▸ **What the exercise asks**:
After locating the line with "three levels, global" in the data that follows, return it and every later line exactly, up to and including the line with "theorem Z29k6g.s41 : search3".

○ ○ ○

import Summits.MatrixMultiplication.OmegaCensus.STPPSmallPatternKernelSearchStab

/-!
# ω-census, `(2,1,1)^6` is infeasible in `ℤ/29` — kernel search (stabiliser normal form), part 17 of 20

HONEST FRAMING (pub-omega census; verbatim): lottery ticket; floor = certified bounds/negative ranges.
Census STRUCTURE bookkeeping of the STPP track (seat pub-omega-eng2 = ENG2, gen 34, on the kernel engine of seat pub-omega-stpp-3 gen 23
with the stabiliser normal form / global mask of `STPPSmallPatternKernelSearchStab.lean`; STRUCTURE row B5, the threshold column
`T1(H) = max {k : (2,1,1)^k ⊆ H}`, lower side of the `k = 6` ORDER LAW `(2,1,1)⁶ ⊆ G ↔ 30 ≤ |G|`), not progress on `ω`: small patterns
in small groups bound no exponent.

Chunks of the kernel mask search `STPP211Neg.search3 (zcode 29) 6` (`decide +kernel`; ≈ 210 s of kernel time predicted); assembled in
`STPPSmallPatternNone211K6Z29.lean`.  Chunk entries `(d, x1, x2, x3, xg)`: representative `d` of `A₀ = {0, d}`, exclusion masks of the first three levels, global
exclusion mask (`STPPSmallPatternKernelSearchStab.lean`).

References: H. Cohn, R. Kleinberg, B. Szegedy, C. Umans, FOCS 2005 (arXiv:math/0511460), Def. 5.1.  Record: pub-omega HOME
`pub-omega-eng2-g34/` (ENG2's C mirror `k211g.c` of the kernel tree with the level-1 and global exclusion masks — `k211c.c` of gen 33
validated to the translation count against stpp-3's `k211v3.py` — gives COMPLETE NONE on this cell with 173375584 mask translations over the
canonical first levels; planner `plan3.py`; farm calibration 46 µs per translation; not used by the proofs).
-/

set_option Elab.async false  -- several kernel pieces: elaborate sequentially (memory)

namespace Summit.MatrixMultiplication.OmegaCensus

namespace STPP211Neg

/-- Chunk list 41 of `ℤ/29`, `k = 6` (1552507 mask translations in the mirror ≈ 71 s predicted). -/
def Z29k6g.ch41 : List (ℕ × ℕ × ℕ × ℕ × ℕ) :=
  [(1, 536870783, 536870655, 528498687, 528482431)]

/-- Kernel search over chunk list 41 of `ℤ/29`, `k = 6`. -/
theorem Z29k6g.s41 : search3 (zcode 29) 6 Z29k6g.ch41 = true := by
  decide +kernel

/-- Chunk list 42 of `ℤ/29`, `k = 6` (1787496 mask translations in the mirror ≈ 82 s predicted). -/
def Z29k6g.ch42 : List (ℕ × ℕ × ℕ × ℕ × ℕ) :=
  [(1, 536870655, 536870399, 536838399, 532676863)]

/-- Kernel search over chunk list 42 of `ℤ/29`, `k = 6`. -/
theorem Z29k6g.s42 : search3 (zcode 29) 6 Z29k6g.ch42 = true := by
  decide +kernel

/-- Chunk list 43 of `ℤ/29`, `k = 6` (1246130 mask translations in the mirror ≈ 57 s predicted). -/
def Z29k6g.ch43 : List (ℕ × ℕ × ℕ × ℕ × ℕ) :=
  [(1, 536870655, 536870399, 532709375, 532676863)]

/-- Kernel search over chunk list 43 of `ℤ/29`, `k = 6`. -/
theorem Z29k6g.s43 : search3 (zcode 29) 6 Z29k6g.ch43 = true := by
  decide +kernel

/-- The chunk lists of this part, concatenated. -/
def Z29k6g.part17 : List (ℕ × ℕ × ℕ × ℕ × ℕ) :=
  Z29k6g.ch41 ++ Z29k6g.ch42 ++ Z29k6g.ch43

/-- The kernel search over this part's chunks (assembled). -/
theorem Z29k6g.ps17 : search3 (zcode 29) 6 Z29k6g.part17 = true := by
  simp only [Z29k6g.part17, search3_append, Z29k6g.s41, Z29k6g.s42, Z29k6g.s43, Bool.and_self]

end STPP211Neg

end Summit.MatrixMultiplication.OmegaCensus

○ ○ ○

▸ **Response to the exercise**:
`STPPSmallPatternNone211K6Z29.lean`.  Chunk entries `(d, x1, x2, x3, xg)`: representative `d` of `A₀ = {0, d}`, exclusion masks of the first three levels, global
exclusion mask (`STPPSmallPatternKernelSearchStab.lean`).

References: H. Cohn, R. Kleinberg, B. Szegedy, C. Umans, FOCS 2005 (arXiv:math/0511460), Def. 5.1.  Record: pub-omega HOME
`pub-omega-eng2-g34/` (ENG2's C mirror `k211g.c` of the kernel tree with the level-1 and global exclusion masks — `k211c.c` of gen 33
validated to the translation count against stpp-3's `k211v3.py` — gives COMPLETE NONE on this cell with 173375584 mask translations over the
canonical first levels; planner `plan3.py`; farm calibration 46 µs per translation; not used by the proofs).
-/

set_option Elab.async false  -- several kernel pieces: elaborate sequentially (memory)

namespace Summit.MatrixMultiplication.OmegaCensus

namespace STPP211Neg

/-- Chunk list 41 of `ℤ/29`, `k = 6` (1552507 mask translations in the mirror ≈ 71 s predicted). -/
def Z29k6g.ch41 : List (ℕ × ℕ × ℕ × ℕ × ℕ) :=
  [(1, 536870783, 536870655, 528498687, 528482431)]

/-- Kernel search over chunk list 41 of `ℤ/29`, `k = 6`. -/
theorem Z29k6g.s41 : search3 (zcode 29) 6 Z29k6g.ch41 = true := by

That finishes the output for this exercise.